Non-spherical Particles
For spheroidal particles the same form is retained,
\[ \eta_{\mathrm{eff}}=\eta_0(1+A\phi), \]
but the coefficient $A$ depends on the aspect ratio. If the semi-axes are $a,b,b$, then
\[ \phi=\frac{4\pi ab^2}{3}n. \]
Landau gives, for several values of $a/b$,
| $a/b$ | $0.1$ | $0.2$ | $0.5$ | $1.0$ | $2$ | $5$ | $10$ |
|---|---|---|---|---|---|---|---|
| $A$ | $8.04$ | $4.71$ | $2.85$ | $2.5$ | $2.91$ | $5.81$ | $13.6$ |
The correction is smallest near the spherical case and increases as the particle becomes either flattened or elongated. For non-spherical particles, velocity gradients also orient the particles.
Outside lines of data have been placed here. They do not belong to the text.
import Mathlib
import HarnessLib
import Literature.Analysis.FluidPDE.ElgindiBlowup
import Literature.Analysis.FluidPDE.ParabolicComparison
import Literature.Analysis.UnboundedOperators.HeatKernelHeatEquation
import Literature.Analysis.UnboundedOperators.HeatKernelBoundedData
import Literature.Analysis.UnboundedOperators.HeatExtensionHarnack
import Summits.NavierStokesRegularity.NavierStokesRegularity.Theorems.HalfSpaceWindowDoorCirculationCarryingRigidityGaussExtremalFamily

/-!
# Route `HalfSpaceWindowDoor`, crux `CirculationCarryingRigidity` (stmt-NavierStokesRegularity-25311) —
# the FIRST-ORDER SYSTEM at the Gaussian-extremal point, in heat-semigroup form (numbers for the disprover)

LEAD ns-hsw-p1 g7 (cell pub-ns-dss), `--supports stmt-NavierStokesRegularity-25311 --as helper`; sequel of `…GaussExtremal` (p668297)
and `…GaussExtremalFamily`.  By the Gaussian Kelvin–Stokes identity (`integral_G_angMom_eq`) the Gaussian axial angular momentum of a
door-class slice is a heat-smoothed vertical vorticity: `𝒢(t; x₀)[v(s)] = (4π)^{3/2}·2t·(e^{tΔ}ω₃(s))(x₀)`
(`gaussAngMom_eq_heatExtension`).  Reading the full-family normal form `exists_gaussExtremal'` through it gives, for the extremal profile
`W` and `Θ := e^{tΔ}ω₃^W(−1)` (`ω₃^W(−1) = ⟪curl W(−1), e₃⟫`):

* `gaussExtremal_conditions` — **THE FIRST-ORDER SYSTEM.**  If W6 fails at constant `C`, there is a closed-hemisphere door-class `W`
  (constant `C`) with
  (E0) `Θ(1,0) > 0`;
  (E1) AXIS MAXIMALITY `Θ(1, y) ≤ Θ(1, 0)` for all `y ∈ ℝ³`, hence `ΔΘ(1,·)(0) ≤ 0` (`IsLocalMax.laplacian_nonpos`);
  (E2) SCALE MAXIMALITY `t·Θ(t,0) ≤ Θ(1,0)` for `0 < t ≤ 1`, hence `Θ(1,0) + ΔΘ(1,·)(0) ≥ 0` (one-sided Fermat at the right end-point of
       `(0,1]` on `t ↦ t·e^{tΔ}ω₃(0)`, heat equation `∂_t e^{tΔ}ω₃ = Δ e^{tΔ}ω₃`);
  (E3) MAXIMAL INFLOW `ℐ(1;0)[W(−1)] = −2·(4π)^{3/2}·2·Θ(1,0)`.
  So `−Θ(1,0) ≤ ΔΘ(1,·)(0) ≤ 0`: at the extremal axis and scale the heat-smoothed vertical vorticity is spatially maximal but at most
  critically concave.  (Since `Δ e^{tΔ}ω₃ = ∂_t e^{tΔ}ω₃ = ∫(‖x‖²/4t² − 3/2t)G_t ω₃`, this is `2 ≤ ⟨‖x‖²⟩_{G₁ω₃} ≤ 6` — the `ω₃`-weighted
  Gaussian second moment lies between that of a thin straight vortex column (`2`, all from `x₃`) and that of the free Gaussian (`6`);
  this reformulation is not typed here.)
* `hemisphereLiouvilleE3_of_firstOrderSystem` — the corresponding reduction: W6 follows if no closed-hemisphere door-class profile
  satisfies (E0)–(E3).

WHAT THIS IS NOT: not a statement about Navier–Stokes regularity; door statements concern HYPOTHETICAL blow-up profiles.  No item is
closed by this file.
-/

noncomputable section

-- the summit and its single sub-problem share the name (CONVENTIONS §1), as in every Theorems file
set_option linter.dupNamespace false

namespace Summit.NavierStokesRegularity.NavierStokesRegularity.Theorems.HalfSpaceWindowDoorCirculationCarryingRigidityGaussExtremalConditions

open MeasureTheory Set Function Filter Topology
open scoped RealInnerProductSpace InnerProductSpace Laplacian
open Literature.Analysis Literature.Analysis.FluidPDE Literature.Analysis.UnboundedOperators
open Summit.NavierStokesRegularity.NavierStokesRegularity.Theses.HalfSpaceWindowDoor
open Summit.NavierStokesRegularity.NavierStokesRegularity.Theorems.HalfSpaceWindowDoorCirculationCarryingRigidityDefs
open Summit.NavierStokesRegularity.NavierStokesRegularity.Theorems.HalfSpaceWindowDoorCirculationCarryingRigidityReduction
  (circulationCarryingRigidity_of_hemisphereLiouvilleE3)
open Summit.NavierStokesRegularity.NavierStokesRegularity.Theorems.HalfSpaceWindowDoorCirculationCarryingRigidityGaussKernel
  (gauss_eq_heatKernel rpow_scale inner_e3_apply)
open Summit.NavierStokesRegularity.NavierStokesRegularity.Theorems.HalfSpaceWindowDoorCirculationCarryingRigidityGaussCirculation
  (integral_G_angMom_eq)
open Summit.NavierStokesRegularity.NavierStokesRegularity.Theorems.HalfSpaceWindowDoorCirculationCarryingRigidityCriticalStretchingAnalytic
  (analyticOnNhd_inner_curl_e3_slice)
open Summit.NavierStokesRegularity.NavierStokesRegularity.Theorems.LocalSineTubeDoorProfileAlignedWindowRigidityAncient
  (bdd_of_hasTypeITimeDecay analyticOnNhd_slice)
open Summit.NavierStokesRegularity.NavierStokesRegularity.Theorems.PoloidalWindowDoorPoloidalWindowRigidityClassSpaceTimeRates
  (exists_fderiv_rate_of_class')
open Summit.NavierStokesRegularity.NavierStokesRegularity.Theorems.HalfSpaceWindowDoorCirculationCarryingRigidityGaussExtremalFamily
  (exists_gaussExtremal')

variable {C : ℝ}

/-- The heat kernel is even: `G_t(x₀ − z) = G_t(z − x₀)`. -/
theorem heatKernel_sub_comm (t : ℝ) (x₀ z : EuclideanSpace ℝ (Fin 3)) : heatKernel t (x₀ - z) = heatKernel t (z - x₀) := by
  unfold heatKernel; rw [norm_sub_rev]

/-- **Gaussian angular momentum = heat-smoothed vertical vorticity.**  For a door-class profile, `s < 0`, `t > 0`, `x₀`:
`𝒢(t; x₀)[v(s)] = (4π)^{3/2}·(2t)·(e^{tΔ}ω₃(s))(x₀)`, `ω₃(s) = ⟪curl v(s), e₃⟫` (Gaussian Kelvin–Stokes `integral_G_angMom_eq` + the
normalisation `e^{−‖y‖²/4t} = (4πt)^{3/2}G_t(y)`). -/
theorem gaussAngMom_eq_heatExtension {v : ℝ → EuclideanSpace ℝ (Fin 3) → EuclideanSpace ℝ (Fin 3)} (hv : InDoorClass C v)
    {s : ℝ} (hs : s < 0) {t : ℝ} (ht : 0 < t) (x₀ : EuclideanSpace ℝ (Fin 3)) :
    gaussAngMom t x₀ (v s) =
      (4 * Real.pi) ^ ((3 : ℝ) / 2) * (2 * t) * heatExtension (fun x => ⟪curl (v s) x, e3⟫) t x₀ := by
  obtain ⟨hrate, hcont, hmild, -⟩ := hv
  obtain ⟨K₁, -, hK₁⟩ := exists_fderiv_rate_of_class' hrate hcont hmild
  have hA : AnalyticOnNhd ℝ (v s) univ := analyticOnNhd_slice hcont (bdd_of_hasTypeITimeDecay hrate) hmild hs
  have hVd : Differentiable ℝ (v s) := fun x => (hA x (mem_univ x)).differentiableAt
  have hVc : Continuous (fderiv ℝ (v s)) := continuousOn_univ.1 hA.fderiv.continuousOn
  have hB : ∀ x, ‖v s x‖ ≤ C / Real.sqrt (-s) := fun x => hrate s hs x
  have hM : ∀ x, ‖fderiv ℝ (v s) x‖ ≤ K₁ / (-s) := hK₁ s hs
  have hid := integral_G_angMom_eq hVd hVc hB hM ht x₀
  have hgauss : (fun x => gauss t x₀ x * angMom x₀ (v s) x) = fun x =>
      (4 * Real.pi * t) ^ ((3 : ℝ) / 2) * (heatKernel t (x - x₀) * angMom x₀ (v s) x) := by
    funext x; rw [gauss_eq_heatKernel ht]; ring
  have hheat : heatExtension (fun x => ⟪curl (v s) x, e3⟫) t x₀ = ∫ x, heatKernel t (x - x₀) * curl (v s) x 2 := by
    rw [heatExtension_eq_integral_mul]
    congr 1
    funext z
    rw [heatKernel_sub_comm, inner_e3_apply]
  unfold gaussAngMom
  rw [hgauss, integral_const_mul, hid, hheat]
  calc t ^ (-(3 : ℝ) / 2) * ((4 * Real.pi * t) ^ ((3 : ℝ) / 2) * (2 * t * ∫ x, heatKernel t (x - x₀) * curl (v s) x 2))
      = (t ^ (-(3 : ℝ) / 2) * (4 * Real.pi * t) ^ ((3 : ℝ) / 2)) * (2 * t) * ∫ x, heatKernel t (x - x₀) * curl (v s) x 2 := by ring
    _ = (4 * Real.pi) ^ ((3 : ℝ) / 2) * (2 * t) * ∫ x, heatKernel t (x - x₀) * curl (v s) x 2 := by rw [rpow_scale ht]

/-- The `e₃`-vorticity slice of a door-class profile is continuous and bounded. -/
theorem omega3_continuous_bounded {v : ℝ → EuclideanSpace ℝ (Fin 3) → EuclideanSpace ℝ (Fin 3)} (hv : InDoorClass C v)
    {s : ℝ} (hs : s < 0) :
    Continuous (fun x => ⟪curl (v s) x, e3⟫) ∧ ∃ B : ℝ, ∀ x, ‖⟪curl (v s) x, e3⟫‖ ≤ B := by
  obtain ⟨hrate, hcont, hmild, -⟩ := hv
  refine ⟨continuousOn_univ.1 (analyticOnNhd_inner_curl_e3_slice hrate hcont hmild hs).continuousOn, ?_⟩
  obtain ⟨K₁, -, hK₁⟩ := exists_fderiv_rate_of_class' hrate hcont hmild
  refine ⟨4 * (K₁ / (-s)), fun x => ?_⟩
  have he3 : ‖(e3 : EuclideanSpace ℝ (Fin 3))‖ = 1 := by simp [e3]
  calc ‖⟪curl (v s) x, e3⟫‖ ≤ ‖curl (v s) x‖ * ‖(e3 : EuclideanSpace ℝ (Fin 3))‖ := norm_inner_le_norm _ _
    _ = ‖curl (v s) x‖ := by rw [he3, mul_one]
    _ ≤ 4 * ‖fderiv ℝ (v s) x‖ := norm_curl_le_four_mul _ _
    _ ≤ 4 * (K₁ / (-s)) := by gcongr; exact hK₁ s hs x

/-- **One-sided Fermat at a right end-point.**  If `G` has derivative `G'` at `1` and `G t ≤ G 1` for all `t ∈ (0, 1]`, then `0 ≤ G'`. -/
theorem deriv_nonneg_of_max_right {G : ℝ → ℝ} {G' : ℝ} (hG : HasDerivAt G G' 1) (hmax : ∀ t : ℝ, 0 < t → t ≤ 1 → G t ≤ G 1) :
    0 ≤ G' := by
  have hloc : IsLocalMaxOn G (Iic 1) 1 := by
    have hnhds : Ioi (0 : ℝ) ∈ 𝓝[Iic (1 : ℝ)] 1 := mem_nhdsWithin_of_mem_nhds (Ioi_mem_nhds (by norm_num))
    filter_upwards [hnhds, self_mem_nhdsWithin] with t ht ht1
    exact hmax t ht ht1
  have hy : (-1 : ℝ) ∈ posTangentConeAt (Iic (1 : ℝ)) 1 := by
    refine mem_posTangentConeAt_of_segment_subset ?_
    rw [show (1 : ℝ) + -1 = 0 by norm_num, segment_symm, segment_eq_Icc (by norm_num : (0 : ℝ) ≤ 1)]
    exact Icc_subset_Iic_self
  have h := hloc.hasFDerivWithinAt_nonpos hG.hasFDerivAt.hasFDerivWithinAt hy
  simp at h
  linarith

/-- **THE FIRST-ORDER SYSTEM at the Gaussian-extremal point** (module docstring, (E0)–(E3)).  If some closed-hemisphere door-class profile
(Type-I constant `C`) has `⟪curl v(s₁)(y₁), e₃⟫ > 0` somewhere, there is a closed-hemisphere door-class `W` (constant `C`) such that, with
`ω := ⟪curl W(−1), e₃⟫` and `Θ(t,·) := e^{tΔ}ω`: `Θ(1,0) > 0`; `Θ(1,y) ≤ Θ(1,0)` for all `y`; `t·Θ(t,0) ≤ Θ(1,0)` for `0 < t ≤ 1`;
`ΔΘ(1,·)(0) ≤ 0`; `Θ(1,0) + ΔΘ(1,·)(0) ≥ 0`; and `ℐ(1;0)[W(−1)] = −2·(4π)^{3/2}·2·Θ(1,0)`. -/
theorem gaussExtremal_conditions {v : ℝ → EuclideanSpace ℝ (Fin 3) → EuclideanSpace ℝ (Fin 3)} (hv : InDoorClass C v)
    (hsign : SignE3 v) (hpos : ∃ s < 0, ∃ y, 0 < ⟪curl (v s) y, e3⟫) :
    ∃ W : ℝ → EuclideanSpace ℝ (Fin 3) → EuclideanSpace ℝ (Fin 3), InDoorClass C W ∧ SignE3 W ∧
      0 < heatExtension (fun x => ⟪curl (W (-1)) x, e3⟫) 1 0 ∧
      (∀ y, heatExtension (fun x => ⟪curl (W (-1)) x, e3⟫) 1 y ≤ heatExtension (fun x => ⟪curl (W (-1)) x, e3⟫) 1 0) ∧
      (∀ t : ℝ, 0 < t → t ≤ 1 →
        t * heatExtension (fun x => ⟪curl (W (-1)) x, e3⟫) t 0 ≤ heatExtension (fun x => ⟪curl (W (-1)) x, e3⟫) 1 0) ∧
      (Δ (heatExtension (fun x => ⟪curl (W (-1)) x, e3⟫) 1)) 0 ≤ 0 ∧
      0 ≤ heatExtension (fun x => ⟪curl (W (-1)) x, e3⟫) 1 0 + (Δ (heatExtension (fun x => ⟪curl (W (-1)) x, e3⟫) 1)) 0 ∧
      gaussInflow 1 0 (W (-1)) =
        -2 * ((4 * Real.pi) ^ ((3 : ℝ) / 2) * 2 * heatExtension (fun x => ⟪curl (W (-1)) x, e3⟫) 1 0) := by
  obtain ⟨W, hW, hWs, hΛ, hmax, hI⟩ := exists_gaussExtremal' hv hsign hpos
  set ω : EuclideanSpace ℝ (Fin 3) → ℝ := fun x => ⟪curl (W (-1)) x, e3⟫ with hω
  have hm1 : (-1 : ℝ) < 0 := by norm_num
  obtain ⟨hωc, B, hωB⟩ := omega3_continuous_bounded hW hm1
  -- the dictionary `𝒢 = c t Θ`
  set c : ℝ := (4 * Real.pi) ^ ((3 : ℝ) / 2) * 2 with hc
  have hc0 : 0 < c := by positivity
  have hdict : ∀ t : ℝ, 0 < t → ∀ y₀, gaussAngMom t y₀ (W (-1)) = c * t * heatExtension ω t y₀ := by
    intro t ht y₀
    rw [gaussAngMom_eq_heatExtension hW hm1 ht y₀, hc]; ring
  -- (E0)
  have hΘpos : 0 < heatExtension ω 1 0 := by
    have h := hΛ
    rw [hdict 1 one_pos 0, mul_one] at h
    exact (mul_pos_iff_of_pos_left hc0).1 h
  -- (E1) axis maximality
  have haxis : ∀ y, heatExtension ω 1 y ≤ heatExtension ω 1 0 := by
    intro y
    have h := hmax (-1) hm1 1 one_pos (by norm_num) y
    rw [hdict 1 one_pos y, hdict 1 one_pos 0, mul_one] at h
    exact le_of_mul_le_mul_left h hc0
  -- (E2) scale maximality
  have hscale : ∀ t : ℝ, 0 < t → t ≤ 1 → t * heatExtension ω t 0 ≤ heatExtension ω 1 0 := by
    intro t ht ht1
    have h := hmax (-1) hm1 t ht (by norm_num; exact ht1) 0
    rw [hdict t ht 0, hdict 1 one_pos 0, mul_one, mul_assoc] at h
    exact le_of_mul_le_mul_left h hc0
  -- Laplacian at the axis maximum
  have hC2 : ContDiff ℝ 2 (heatExtension ω 1) := contDiff_heatExtension_of_bound hωc hωB one_pos
  have hlocmax : IsLocalMax (heatExtension ω 1) 0 := Eventually.of_forall fun y => haxis y
  have hlap : (Δ (heatExtension ω 1)) 0 ≤ 0 := hlocmax.laplacian_nonpos hC2
  -- one-sided Fermat in the scale
  have hderΘ : HasDerivAt (fun t => heatExtension ω t 0) ((Δ (heatExtension ω 1)) 0) 1 :=
    hasDerivAt_heatExtension_time one_pos (memLp_top_of_continuous_of_bound hωc hωB) le_top 0
  have hderG : HasDerivAt (fun t => t * heatExtension ω t 0)
      (1 * heatExtension ω 1 0 + 1 * (Δ (heatExtension ω 1)) 0) 1 := (hasDerivAt_id' (1 : ℝ)).mul hderΘ
  have hscale' : 0 ≤ 1 * heatExtension ω 1 0 + 1 * (Δ (heatExtension ω 1)) 0 := by
    refine deriv_nonneg_of_max_right hderG fun t ht ht1 => ?_
    rw [one_mul]
    exact hscale t ht ht1
  rw [one_mul, one_mul] at hscale'
  -- (E3)
  have hI' : gaussInflow 1 0 (W (-1)) = -2 * (c * heatExtension ω 1 0) := by
    rw [hI, hdict 1 one_pos 0, mul_one]
  exact ⟨W, hW, hWs, hΘpos, haxis, hscale, hlap, hscale', hI'⟩

/-- **REDUCTION: W6 from the first-order system.**  If no closed-hemisphere door-class profile satisfies (E0)–(E3) at `(t, τ, y₀) = (1, −1, 0)`,
then `HemisphereLiouvilleE3` holds. -/
theorem hemisphereLiouvilleE3_of_firstOrderSystem
    (h : ∀ (C : ℝ) (W : ℝ → EuclideanSpace ℝ (Fin 3) → EuclideanSpace ℝ (Fin 3)), InDoorClass C W → SignE3 W →
      0 < heatExtension (fun x => ⟪curl (W (-1)) x, e3⟫) 1 0 →
      (∀ y, heatExtension (fun x => ⟪curl (W (-1)) x, e3⟫) 1 y ≤ heatExtension (fun x => ⟪curl (W (-1)) x, e3⟫) 1 0) →
      (∀ t : ℝ, 0 < t → t ≤ 1 →
        t * heatExtension (fun x => ⟪curl (W (-1)) x, e3⟫) t 0 ≤ heatExtension (fun x => ⟪curl (W (-1)) x, e3⟫) 1 0) →
      (Δ (heatExtension (fun x => ⟪curl (W (-1)) x, e3⟫) 1)) 0 ≤ 0 →
      0 ≤ heatExtension (fun x => ⟪curl (W (-1)) x, e3⟫) 1 0 + (Δ (heatExtension (fun x => ⟪curl (W (-1)) x, e3⟫) 1)) 0 →
      gaussInflow 1 0 (W (-1)) =
        -2 * ((4 * Real.pi) ^ ((3 : ℝ) / 2) * 2 * heatExtension (fun x => ⟪curl (W (-1)) x, e3⟫) 1 0) → False) :
    HemisphereLiouvilleE3 := by
  intro C v hrate hcont hmild hdiv hsign s hs y
  by_contra hne
  have hpos : 0 < ⟪curl (v s) y, e3⟫ := lt_of_le_of_ne (hsign s hs y) (Ne.symm hne)
  obtain ⟨W, hW, hWs, h0, h1, h2, h3, h4, h5⟩ :=
    gaussExtremal_conditions (C := C) ⟨hrate, hcont, hmild, hdiv⟩ hsign ⟨s, hs, y, hpos⟩
  exact h C W hW hWs h0 h1 h2 h3 h4 h5

/-- **The crux from the first-order system** (composition with the landed plumbing `stub_rotate`). -/
theorem circulationCarryingRigidity_of_firstOrderSystem
    (h : ∀ (C : ℝ) (W : ℝ → EuclideanSpace ℝ (Fin 3) → EuclideanSpace ℝ (Fin 3)), InDoorClass C W → SignE3 W →
      0 < heatExtension (fun x => ⟪curl (W (-1)) x, e3⟫) 1 0 →
      (∀ y, heatExtension (fun x => ⟪curl (W (-1)) x, e3⟫) 1 y ≤ heatExtension (fun x => ⟪curl (W (-1)) x, e3⟫) 1 0) →
      (∀ t : ℝ, 0 < t → t ≤ 1 →
        t * heatExtension (fun x => ⟪curl (W (-1)) x, e3⟫) t 0 ≤ heatExtension (fun x => ⟪curl (W (-1)) x, e3⟫) 1 0) →
      (Δ (heatExtension (fun x => ⟪curl (W (-1)) x, e3⟫) 1)) 0 ≤ 0 →
      0 ≤ heatExtension (fun x => ⟪curl (W (-1)) x, e3⟫) 1 0 + (Δ (heatExtension (fun x => ⟪curl (W (-1)) x, e3⟫) 1)) 0 →
      gaussInflow 1 0 (W (-1)) =
        -2 * ((4 * Real.pi) ^ ((3 : ℝ) / 2) * 2 * heatExtension (fun x => ⟪curl (W (-1)) x, e3⟫) 1 0) → False) :
    CirculationCarryingRigidity :=
  circulationCarryingRigidity_of_hemisphereLiouvilleE3 (hemisphereLiouvilleE3_of_firstOrderSystem h)

end Summit.NavierStokesRegularity.NavierStokesRegularity.Theorems.HalfSpaceWindowDoorCirculationCarryingRigidityGaussExtremalConditions

end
Thus the distribution of orientations becomes part of the hydrodynamical problem; the simple scalar correction above is valid only when the orientational distribution is prescribed or effectively isotropic.
Range of Validity
Einstein’s formula is the first term of a concentration expansion:
\[ \frac{\eta_{\mathrm{eff}}}{\eta_0} =1+\frac{5}{2}\phi+O(\phi^2). \]
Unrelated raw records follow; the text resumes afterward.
/-- The `k`-th straightened coordinate functional `q ↦ ⟨x(q), u_k⟩`. [folklore] -/
def yFun (k : Fin 3) : E4 →L[ℝ] ℝ :=
  (2 * π)⁻¹ • (⟪a 0, fr.u k⟫_ℝ • pr 0 + ⟪a 1, fr.u k⟫_ℝ • pr 1 + ⟪a 2, fr.u k⟫_ℝ • pr 2)

/-- `yFun k q = ⟨x(q), u_k⟩`. [folklore] -/
theorem yFun_apply (k : Fin 3) (q : E4) : fr.yFun k q = ⟪xTheta a q, fr.u k⟫_ℝ := by
  simp [yFun, xTheta, inner_smul_left, inner_add_left]
  ring

/-- **`Lθ`**: the linear change from angle-height coordinates `(θ₁, θ₂, θ₃, t)` to straightened
cusp coordinates `(y₀, y₁, y₂, t)`, `y_k = ⟨x(θ), u_k⟩`. [folklore] -/
def thetaToY : E4 →L[ℝ] E4 :=
  clm4 (fr.yFun 0) (fr.yFun 1) (fr.yFun 2) (pr 3)

/-- Coordinates of `Lθ q`. [folklore] -/
theorem thetaToY_apply (q : E4) :
    fr.thetaToY q = mk4 ⟪xTheta a q, fr.u 0⟫_ℝ ⟪xTheta a q, fr.u 1⟫_ℝ ⟪xTheta a q, fr.u 2⟫_ℝ
      (q 3) := by
  rw [thetaToY, clm4_apply, yFun_apply, yFun_apply, yFun_apply, pr_apply]

/-- `(Lθ q)_k = ⟨x(q), u_k⟩` for `k < 3`. [folklore] -/
theorem thetaToY_apply_castSucc (q : E4) (k : Fin 3) :
    fr.thetaToY q (Fin.castSucc k) = ⟪xTheta a q, fr.u k⟫_ℝ := by
  rw [thetaToY_apply]
  fin_cases k <;> rfl

/-- `(Lθ q)₃ = q₃` (the height is kept). [folklore] -/
@[simp] theorem thetaToY_apply_three (q : E4) : fr.thetaToY q 3 = q 3 := by
  rw [thetaToY_apply]; rfl

/-- **`Φ ∘ Lθ` lands on the cusp point**: `∑_k (Lθ q)_k u_k = x(q)`. [folklore] -/
theorem sum_thetaToY_smul (q : E4) : ∑ k : Fin 3, fr.thetaToY q (Fin.castSucc k) • fr.u k =
    xTheta a q := by
  simp only [thetaToY_apply_castSucc]
  exact fr.sum_inner_smul _

end SlopeFrame

/-- **`Ξ`**, the polar map `(θ₁, θ₂, θ₃, t) ↦ (θ₁, θ₂, e^{-t} cos θ₃, e^{-t} sin θ₃)`: cusp
coordinates to filling-piece coordinates `(θ₁, θ₂, w₁, w₂)`, `w = r e^{iθ₃}`, `r = e^{-t}`
(`TorusCusp.fillingRel`). [cite: Anderson2006, §2.1, (2.2)] -/
def polarMap (q : E4) : E4 :=
  mk4 (q 0) (q 1) (exp (-q 3) * cos (q 2)) (exp (-q 3) * sin (q 2))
The $O(\phi^2)$ terms come from hydrodynamical interactions between particles and from correlations in their positions. Hence the formula is valid only for dilute suspensions, on length scales large compared with the particle size, and for slow enough motion that the Stokes approximation is applicable around each particle.